Among the lines of this listing, count those that include "coordinates" and state the count by itself.
(Beginning of DATA RECORDS)
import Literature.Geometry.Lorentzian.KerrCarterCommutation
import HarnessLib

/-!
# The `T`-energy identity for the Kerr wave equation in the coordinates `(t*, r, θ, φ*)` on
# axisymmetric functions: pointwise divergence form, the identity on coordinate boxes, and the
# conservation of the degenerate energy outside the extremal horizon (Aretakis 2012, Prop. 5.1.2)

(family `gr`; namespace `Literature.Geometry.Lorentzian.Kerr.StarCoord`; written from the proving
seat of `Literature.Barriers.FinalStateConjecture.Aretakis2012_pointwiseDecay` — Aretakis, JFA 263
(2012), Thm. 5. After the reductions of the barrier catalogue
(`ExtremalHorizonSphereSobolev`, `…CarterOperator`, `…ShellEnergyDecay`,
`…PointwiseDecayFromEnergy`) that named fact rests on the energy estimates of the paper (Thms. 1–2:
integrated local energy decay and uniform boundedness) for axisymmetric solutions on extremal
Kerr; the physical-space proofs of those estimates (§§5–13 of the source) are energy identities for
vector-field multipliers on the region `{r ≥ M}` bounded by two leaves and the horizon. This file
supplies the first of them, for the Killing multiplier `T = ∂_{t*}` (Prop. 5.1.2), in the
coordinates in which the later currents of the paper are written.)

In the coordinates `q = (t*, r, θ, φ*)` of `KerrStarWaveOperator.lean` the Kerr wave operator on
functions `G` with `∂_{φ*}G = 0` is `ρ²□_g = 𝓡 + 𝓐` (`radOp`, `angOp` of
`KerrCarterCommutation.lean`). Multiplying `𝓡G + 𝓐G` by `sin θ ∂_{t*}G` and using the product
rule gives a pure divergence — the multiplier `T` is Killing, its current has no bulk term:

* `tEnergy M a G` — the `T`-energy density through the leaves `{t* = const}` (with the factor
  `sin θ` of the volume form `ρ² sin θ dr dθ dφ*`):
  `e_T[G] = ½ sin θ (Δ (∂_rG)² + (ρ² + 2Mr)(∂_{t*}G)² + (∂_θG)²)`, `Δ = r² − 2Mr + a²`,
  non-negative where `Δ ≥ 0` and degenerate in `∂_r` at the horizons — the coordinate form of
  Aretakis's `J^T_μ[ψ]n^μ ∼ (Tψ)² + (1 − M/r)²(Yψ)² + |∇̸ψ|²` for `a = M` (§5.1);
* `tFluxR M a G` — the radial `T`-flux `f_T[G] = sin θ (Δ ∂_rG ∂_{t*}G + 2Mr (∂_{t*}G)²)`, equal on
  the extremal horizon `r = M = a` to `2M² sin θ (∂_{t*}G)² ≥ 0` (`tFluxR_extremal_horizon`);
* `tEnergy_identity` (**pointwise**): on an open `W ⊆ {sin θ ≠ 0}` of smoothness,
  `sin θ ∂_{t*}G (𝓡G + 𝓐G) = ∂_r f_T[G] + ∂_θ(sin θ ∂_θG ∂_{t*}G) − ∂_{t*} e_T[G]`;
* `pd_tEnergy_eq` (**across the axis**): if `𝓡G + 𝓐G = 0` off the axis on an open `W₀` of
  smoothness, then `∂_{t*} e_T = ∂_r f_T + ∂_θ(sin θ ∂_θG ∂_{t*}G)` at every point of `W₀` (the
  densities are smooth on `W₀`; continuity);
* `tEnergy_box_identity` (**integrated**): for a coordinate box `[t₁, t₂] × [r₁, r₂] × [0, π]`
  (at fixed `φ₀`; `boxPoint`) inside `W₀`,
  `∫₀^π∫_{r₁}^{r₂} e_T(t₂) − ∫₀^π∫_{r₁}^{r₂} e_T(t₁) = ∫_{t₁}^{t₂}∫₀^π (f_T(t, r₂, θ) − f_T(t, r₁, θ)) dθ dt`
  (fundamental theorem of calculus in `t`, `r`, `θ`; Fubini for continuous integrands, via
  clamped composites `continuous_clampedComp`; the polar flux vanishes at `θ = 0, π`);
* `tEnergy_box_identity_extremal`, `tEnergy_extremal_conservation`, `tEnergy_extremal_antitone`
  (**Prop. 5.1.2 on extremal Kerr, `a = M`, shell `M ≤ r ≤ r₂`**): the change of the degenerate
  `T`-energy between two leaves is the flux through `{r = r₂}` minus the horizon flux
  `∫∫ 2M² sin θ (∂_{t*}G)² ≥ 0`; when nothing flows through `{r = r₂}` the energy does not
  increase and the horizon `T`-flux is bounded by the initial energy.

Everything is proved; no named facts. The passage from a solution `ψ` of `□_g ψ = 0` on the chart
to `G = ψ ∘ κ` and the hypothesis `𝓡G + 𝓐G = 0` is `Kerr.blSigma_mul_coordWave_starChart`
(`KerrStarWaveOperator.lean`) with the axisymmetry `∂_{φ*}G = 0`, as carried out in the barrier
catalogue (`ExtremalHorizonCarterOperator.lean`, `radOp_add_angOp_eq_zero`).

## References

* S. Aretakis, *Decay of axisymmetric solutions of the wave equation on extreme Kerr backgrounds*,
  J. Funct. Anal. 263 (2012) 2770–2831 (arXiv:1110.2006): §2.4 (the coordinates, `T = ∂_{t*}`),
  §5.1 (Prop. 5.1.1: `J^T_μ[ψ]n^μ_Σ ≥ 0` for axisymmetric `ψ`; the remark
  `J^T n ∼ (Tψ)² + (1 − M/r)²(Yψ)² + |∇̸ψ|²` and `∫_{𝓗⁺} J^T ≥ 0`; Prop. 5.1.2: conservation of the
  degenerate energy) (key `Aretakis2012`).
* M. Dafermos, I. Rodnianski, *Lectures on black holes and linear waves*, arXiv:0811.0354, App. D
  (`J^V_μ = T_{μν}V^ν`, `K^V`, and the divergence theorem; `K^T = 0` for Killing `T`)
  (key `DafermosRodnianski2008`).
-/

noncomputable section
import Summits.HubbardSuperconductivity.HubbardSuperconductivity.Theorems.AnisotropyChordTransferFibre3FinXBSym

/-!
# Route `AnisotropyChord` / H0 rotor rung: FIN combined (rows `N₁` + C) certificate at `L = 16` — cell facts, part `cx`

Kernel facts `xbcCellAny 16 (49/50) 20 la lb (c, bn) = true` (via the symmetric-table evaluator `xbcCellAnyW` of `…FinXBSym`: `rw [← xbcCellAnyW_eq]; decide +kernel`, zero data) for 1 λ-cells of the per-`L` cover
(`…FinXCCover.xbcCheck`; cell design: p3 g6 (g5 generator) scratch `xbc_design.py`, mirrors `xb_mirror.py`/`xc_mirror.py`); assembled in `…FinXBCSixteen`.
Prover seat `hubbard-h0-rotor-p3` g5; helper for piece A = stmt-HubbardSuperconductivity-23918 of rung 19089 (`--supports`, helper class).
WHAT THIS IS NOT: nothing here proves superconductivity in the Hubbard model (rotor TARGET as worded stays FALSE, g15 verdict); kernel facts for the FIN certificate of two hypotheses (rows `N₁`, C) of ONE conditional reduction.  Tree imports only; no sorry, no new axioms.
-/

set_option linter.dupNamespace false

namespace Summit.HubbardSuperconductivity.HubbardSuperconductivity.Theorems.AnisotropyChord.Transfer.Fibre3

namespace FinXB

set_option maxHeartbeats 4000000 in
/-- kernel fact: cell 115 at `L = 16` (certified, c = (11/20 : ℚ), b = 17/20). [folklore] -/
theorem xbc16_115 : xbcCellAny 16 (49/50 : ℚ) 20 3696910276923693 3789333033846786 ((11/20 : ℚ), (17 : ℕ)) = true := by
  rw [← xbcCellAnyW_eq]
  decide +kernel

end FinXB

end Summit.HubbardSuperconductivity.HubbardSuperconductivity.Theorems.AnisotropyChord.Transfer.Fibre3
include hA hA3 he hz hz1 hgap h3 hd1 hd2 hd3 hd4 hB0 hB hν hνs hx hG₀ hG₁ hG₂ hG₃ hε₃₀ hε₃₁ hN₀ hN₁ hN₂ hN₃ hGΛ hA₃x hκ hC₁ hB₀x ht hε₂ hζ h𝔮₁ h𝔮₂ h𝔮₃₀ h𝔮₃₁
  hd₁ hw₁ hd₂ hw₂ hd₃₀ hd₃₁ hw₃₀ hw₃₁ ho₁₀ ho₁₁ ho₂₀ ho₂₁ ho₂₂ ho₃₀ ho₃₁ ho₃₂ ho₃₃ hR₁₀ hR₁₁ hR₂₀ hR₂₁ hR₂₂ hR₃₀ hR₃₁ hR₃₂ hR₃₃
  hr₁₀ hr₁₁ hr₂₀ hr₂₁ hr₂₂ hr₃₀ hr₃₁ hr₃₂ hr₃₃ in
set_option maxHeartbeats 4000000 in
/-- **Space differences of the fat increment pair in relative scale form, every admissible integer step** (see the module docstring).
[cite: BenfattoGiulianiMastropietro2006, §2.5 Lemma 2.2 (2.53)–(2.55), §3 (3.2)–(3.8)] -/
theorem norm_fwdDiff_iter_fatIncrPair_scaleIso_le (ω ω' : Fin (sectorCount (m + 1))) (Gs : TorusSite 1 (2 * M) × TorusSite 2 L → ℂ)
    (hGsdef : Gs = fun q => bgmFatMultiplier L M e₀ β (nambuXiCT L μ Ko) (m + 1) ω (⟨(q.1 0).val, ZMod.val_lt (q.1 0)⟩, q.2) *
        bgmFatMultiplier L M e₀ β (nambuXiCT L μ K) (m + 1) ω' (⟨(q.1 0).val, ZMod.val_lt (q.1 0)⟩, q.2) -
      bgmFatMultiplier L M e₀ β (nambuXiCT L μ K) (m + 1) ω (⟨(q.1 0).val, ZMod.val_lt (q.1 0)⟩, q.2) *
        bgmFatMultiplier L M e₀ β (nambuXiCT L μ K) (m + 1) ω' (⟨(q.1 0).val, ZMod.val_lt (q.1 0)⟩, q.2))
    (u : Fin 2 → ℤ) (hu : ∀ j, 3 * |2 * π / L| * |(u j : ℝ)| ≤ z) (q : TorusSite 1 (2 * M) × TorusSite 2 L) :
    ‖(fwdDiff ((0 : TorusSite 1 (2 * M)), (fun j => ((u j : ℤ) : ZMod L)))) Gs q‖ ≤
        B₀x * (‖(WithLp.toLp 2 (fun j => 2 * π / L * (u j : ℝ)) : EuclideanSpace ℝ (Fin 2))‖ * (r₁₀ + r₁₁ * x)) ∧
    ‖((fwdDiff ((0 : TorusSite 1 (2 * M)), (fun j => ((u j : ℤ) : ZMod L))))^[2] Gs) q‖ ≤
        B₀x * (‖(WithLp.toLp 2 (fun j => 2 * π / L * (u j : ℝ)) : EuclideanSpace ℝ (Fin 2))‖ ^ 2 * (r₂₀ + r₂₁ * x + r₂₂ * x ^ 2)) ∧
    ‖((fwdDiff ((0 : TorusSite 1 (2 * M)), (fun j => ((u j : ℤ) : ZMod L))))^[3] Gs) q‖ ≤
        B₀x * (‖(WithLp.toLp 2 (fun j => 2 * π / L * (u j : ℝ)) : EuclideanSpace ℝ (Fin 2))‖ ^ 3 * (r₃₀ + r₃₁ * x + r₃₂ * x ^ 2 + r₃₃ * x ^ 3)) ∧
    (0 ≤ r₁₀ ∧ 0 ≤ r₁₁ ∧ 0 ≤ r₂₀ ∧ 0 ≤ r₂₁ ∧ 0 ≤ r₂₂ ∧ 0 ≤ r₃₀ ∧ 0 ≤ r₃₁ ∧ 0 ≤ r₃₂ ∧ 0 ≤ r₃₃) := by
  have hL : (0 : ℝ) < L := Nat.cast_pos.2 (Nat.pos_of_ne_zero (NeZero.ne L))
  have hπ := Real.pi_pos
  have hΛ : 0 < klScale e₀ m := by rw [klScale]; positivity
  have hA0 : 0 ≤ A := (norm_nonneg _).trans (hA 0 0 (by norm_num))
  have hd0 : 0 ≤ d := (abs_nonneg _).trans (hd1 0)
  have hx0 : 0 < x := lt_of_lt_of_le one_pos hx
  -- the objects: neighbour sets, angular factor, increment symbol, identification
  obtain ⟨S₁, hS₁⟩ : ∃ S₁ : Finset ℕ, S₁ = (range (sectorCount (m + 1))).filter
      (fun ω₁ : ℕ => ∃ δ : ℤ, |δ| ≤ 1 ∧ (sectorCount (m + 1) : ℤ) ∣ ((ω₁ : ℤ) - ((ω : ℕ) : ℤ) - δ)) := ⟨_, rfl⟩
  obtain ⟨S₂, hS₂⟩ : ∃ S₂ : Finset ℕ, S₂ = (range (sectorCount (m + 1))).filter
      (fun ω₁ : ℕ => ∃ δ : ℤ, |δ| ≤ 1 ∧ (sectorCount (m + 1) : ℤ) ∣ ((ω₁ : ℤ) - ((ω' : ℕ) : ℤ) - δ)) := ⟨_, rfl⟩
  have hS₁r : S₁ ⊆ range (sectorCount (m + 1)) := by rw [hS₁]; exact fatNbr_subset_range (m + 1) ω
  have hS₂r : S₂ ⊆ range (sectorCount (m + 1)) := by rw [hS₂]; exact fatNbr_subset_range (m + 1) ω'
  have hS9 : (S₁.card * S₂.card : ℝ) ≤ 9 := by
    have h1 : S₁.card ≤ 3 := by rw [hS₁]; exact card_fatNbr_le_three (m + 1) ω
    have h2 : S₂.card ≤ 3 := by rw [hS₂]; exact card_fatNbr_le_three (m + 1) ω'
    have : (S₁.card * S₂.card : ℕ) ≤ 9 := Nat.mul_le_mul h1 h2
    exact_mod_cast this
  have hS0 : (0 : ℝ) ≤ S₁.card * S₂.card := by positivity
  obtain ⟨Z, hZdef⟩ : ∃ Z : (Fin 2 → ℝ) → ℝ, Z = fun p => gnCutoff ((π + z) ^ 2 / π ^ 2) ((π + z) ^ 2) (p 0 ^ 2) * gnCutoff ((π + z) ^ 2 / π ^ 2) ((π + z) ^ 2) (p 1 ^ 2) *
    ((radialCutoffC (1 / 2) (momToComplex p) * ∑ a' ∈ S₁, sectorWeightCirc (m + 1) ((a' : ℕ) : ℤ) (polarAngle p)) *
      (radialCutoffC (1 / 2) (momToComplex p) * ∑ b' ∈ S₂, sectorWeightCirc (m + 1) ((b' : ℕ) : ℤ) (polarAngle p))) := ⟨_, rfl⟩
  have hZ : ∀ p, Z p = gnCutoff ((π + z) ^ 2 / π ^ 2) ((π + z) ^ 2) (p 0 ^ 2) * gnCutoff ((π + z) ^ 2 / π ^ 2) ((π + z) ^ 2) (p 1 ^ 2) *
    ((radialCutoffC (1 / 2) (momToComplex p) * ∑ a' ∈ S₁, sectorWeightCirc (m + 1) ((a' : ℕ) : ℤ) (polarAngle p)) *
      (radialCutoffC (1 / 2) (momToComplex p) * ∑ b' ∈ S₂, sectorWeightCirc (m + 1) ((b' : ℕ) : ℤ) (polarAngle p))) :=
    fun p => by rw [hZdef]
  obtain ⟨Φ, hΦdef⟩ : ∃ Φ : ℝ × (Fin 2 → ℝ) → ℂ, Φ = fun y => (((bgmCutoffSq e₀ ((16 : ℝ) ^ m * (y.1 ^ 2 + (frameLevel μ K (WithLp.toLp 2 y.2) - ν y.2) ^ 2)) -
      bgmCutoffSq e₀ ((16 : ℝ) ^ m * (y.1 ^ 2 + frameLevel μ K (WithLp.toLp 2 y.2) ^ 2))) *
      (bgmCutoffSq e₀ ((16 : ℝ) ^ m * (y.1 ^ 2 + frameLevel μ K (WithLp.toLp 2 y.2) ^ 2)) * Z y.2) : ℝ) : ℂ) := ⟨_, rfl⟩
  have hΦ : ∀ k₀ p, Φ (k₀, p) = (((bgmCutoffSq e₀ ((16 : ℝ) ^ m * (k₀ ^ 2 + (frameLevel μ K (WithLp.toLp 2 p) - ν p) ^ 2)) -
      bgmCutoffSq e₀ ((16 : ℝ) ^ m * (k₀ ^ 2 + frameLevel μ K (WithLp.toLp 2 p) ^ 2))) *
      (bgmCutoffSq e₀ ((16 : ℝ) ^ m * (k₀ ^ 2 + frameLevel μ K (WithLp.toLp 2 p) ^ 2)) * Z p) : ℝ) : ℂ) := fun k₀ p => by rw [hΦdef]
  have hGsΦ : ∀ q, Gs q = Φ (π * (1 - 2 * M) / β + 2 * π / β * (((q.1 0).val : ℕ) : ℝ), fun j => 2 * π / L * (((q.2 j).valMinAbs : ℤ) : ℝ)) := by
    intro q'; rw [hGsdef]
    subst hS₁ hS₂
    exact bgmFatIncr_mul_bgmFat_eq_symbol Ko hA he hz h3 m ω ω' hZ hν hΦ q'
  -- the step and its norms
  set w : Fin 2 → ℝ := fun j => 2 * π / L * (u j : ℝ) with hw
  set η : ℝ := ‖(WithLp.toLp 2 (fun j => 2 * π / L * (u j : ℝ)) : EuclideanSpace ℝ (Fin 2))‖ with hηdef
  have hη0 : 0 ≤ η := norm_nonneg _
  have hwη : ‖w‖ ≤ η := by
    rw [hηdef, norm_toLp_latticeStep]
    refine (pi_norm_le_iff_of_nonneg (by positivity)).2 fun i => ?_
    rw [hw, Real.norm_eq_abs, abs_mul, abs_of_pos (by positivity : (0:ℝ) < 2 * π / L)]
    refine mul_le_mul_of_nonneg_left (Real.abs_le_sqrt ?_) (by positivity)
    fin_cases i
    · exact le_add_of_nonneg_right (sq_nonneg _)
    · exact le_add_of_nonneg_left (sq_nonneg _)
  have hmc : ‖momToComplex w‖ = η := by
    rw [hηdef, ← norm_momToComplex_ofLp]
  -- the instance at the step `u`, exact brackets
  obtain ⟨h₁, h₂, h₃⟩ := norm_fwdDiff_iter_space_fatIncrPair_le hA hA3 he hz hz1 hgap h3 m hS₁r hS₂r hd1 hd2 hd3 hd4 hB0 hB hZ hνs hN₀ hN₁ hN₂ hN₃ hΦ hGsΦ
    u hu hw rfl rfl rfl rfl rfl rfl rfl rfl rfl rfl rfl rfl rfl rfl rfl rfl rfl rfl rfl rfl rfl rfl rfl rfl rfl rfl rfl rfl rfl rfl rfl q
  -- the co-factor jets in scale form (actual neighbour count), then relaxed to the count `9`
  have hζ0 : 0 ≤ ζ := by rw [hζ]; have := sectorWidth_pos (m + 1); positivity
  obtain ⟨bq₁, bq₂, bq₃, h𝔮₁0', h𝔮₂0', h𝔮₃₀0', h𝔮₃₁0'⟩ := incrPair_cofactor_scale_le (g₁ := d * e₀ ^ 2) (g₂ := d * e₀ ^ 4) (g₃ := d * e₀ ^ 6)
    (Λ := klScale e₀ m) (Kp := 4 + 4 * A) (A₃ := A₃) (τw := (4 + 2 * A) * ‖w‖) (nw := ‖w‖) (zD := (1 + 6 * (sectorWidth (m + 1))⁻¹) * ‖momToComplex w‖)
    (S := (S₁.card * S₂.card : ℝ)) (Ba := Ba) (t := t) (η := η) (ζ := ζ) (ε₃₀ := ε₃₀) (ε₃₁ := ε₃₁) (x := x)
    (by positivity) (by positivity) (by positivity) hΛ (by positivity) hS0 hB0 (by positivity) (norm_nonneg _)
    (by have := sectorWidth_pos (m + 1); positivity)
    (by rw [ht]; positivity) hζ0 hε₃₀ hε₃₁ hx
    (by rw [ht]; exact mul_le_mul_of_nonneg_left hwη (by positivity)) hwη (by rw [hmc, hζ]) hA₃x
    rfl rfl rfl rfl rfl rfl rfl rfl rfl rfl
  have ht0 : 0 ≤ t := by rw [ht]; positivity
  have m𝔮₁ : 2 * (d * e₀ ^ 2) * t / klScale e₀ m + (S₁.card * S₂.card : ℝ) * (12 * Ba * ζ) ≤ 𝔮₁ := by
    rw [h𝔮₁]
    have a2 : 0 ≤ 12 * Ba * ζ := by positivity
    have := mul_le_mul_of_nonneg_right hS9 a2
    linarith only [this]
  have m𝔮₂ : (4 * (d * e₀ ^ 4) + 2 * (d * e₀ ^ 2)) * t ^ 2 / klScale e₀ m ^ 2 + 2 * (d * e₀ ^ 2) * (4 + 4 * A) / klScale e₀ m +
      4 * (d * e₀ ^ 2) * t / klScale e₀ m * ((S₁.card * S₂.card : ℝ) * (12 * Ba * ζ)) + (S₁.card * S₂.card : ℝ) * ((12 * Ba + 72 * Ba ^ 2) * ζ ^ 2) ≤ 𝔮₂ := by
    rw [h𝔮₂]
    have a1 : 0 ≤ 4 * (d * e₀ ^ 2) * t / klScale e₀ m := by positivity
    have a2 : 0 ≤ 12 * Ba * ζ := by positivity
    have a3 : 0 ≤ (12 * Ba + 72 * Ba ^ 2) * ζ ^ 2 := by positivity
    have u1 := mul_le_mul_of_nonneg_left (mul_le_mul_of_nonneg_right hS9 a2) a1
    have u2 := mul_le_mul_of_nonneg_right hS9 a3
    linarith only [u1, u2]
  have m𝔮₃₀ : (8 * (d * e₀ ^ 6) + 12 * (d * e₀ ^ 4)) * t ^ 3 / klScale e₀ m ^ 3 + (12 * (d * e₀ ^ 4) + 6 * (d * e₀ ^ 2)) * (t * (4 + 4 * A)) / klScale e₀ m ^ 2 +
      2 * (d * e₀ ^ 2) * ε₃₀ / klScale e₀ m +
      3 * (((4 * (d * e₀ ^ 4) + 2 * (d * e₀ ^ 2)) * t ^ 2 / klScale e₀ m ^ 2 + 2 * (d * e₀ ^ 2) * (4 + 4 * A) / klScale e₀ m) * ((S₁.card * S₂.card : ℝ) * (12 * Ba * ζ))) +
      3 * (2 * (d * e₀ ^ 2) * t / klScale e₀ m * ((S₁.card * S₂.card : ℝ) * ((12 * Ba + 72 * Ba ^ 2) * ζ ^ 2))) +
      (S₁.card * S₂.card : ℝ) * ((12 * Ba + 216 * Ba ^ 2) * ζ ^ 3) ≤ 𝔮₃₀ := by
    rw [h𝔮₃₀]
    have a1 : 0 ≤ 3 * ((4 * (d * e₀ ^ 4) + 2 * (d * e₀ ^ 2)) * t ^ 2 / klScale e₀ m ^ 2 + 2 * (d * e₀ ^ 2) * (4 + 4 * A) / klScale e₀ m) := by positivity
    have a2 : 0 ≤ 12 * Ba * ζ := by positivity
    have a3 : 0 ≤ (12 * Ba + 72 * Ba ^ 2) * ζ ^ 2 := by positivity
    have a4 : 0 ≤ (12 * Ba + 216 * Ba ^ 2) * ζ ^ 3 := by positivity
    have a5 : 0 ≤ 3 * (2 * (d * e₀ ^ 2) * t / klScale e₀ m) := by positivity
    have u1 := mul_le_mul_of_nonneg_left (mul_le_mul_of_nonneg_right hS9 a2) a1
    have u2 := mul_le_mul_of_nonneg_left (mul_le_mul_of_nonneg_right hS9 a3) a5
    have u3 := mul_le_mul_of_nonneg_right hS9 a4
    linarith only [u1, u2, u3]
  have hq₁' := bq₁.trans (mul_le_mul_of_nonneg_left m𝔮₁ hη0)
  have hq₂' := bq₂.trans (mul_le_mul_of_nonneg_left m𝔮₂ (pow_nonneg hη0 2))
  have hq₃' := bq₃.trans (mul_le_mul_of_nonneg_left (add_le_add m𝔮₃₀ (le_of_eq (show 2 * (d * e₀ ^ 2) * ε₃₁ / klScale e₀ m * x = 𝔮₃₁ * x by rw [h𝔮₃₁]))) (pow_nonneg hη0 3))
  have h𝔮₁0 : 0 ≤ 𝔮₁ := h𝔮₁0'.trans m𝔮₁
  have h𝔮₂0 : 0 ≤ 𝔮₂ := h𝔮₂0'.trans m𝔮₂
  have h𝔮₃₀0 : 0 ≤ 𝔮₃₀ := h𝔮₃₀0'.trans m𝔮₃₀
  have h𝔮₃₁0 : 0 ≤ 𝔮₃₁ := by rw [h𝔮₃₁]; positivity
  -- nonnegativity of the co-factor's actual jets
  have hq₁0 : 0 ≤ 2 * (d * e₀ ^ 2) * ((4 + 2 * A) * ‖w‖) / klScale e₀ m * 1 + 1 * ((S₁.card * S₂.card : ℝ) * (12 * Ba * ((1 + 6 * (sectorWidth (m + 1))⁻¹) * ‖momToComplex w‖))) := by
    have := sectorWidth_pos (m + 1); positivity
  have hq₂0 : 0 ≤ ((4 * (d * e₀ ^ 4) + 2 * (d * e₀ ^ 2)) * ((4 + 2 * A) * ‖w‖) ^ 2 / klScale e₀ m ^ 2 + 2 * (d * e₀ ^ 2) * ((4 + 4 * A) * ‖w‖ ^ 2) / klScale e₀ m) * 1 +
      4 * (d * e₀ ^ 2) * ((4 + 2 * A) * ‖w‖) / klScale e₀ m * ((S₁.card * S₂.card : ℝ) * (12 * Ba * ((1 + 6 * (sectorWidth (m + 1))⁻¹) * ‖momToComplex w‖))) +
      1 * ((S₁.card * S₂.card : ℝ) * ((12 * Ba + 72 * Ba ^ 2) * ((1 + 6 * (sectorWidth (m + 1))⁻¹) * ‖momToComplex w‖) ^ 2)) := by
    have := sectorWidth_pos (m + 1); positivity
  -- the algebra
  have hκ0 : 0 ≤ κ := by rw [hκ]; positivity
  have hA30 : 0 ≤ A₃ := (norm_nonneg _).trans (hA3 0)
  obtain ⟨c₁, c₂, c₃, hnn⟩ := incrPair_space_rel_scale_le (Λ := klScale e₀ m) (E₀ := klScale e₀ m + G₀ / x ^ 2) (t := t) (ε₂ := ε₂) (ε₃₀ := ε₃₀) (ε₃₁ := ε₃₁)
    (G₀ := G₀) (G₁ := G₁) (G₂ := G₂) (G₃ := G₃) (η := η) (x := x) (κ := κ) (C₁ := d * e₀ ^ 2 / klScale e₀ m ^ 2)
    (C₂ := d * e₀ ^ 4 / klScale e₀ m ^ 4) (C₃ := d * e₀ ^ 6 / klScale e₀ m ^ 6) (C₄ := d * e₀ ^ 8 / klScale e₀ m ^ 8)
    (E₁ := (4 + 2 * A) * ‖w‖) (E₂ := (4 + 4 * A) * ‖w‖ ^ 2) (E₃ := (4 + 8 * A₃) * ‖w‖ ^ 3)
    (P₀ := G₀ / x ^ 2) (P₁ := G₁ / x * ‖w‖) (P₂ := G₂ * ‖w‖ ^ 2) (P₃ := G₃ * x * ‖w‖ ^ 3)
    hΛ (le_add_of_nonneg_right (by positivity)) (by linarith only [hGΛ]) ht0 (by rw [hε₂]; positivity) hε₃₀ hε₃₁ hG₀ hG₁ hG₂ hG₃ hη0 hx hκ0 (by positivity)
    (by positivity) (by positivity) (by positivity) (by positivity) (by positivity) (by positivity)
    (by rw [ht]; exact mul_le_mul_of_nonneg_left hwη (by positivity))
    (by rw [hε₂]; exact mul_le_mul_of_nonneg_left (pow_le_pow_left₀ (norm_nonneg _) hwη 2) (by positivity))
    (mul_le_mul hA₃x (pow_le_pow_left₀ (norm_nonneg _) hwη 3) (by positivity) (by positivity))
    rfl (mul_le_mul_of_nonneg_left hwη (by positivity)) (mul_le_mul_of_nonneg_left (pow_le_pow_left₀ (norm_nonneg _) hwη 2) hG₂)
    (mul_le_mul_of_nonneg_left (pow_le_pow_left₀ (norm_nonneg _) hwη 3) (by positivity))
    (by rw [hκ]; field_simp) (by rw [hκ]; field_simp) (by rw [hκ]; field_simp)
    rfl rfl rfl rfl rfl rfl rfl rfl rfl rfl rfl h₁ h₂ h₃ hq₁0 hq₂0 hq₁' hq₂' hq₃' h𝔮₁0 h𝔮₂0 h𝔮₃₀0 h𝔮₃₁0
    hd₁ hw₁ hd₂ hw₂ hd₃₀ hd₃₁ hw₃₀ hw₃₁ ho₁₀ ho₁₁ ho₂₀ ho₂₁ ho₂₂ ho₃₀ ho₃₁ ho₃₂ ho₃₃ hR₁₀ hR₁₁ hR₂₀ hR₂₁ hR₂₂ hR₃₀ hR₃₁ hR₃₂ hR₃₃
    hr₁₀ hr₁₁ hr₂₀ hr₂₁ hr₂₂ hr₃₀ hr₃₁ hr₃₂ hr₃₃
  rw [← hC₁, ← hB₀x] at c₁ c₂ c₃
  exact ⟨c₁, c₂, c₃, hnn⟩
(End of DATA RECORDS)
▶ _RESULT BELOW_:
4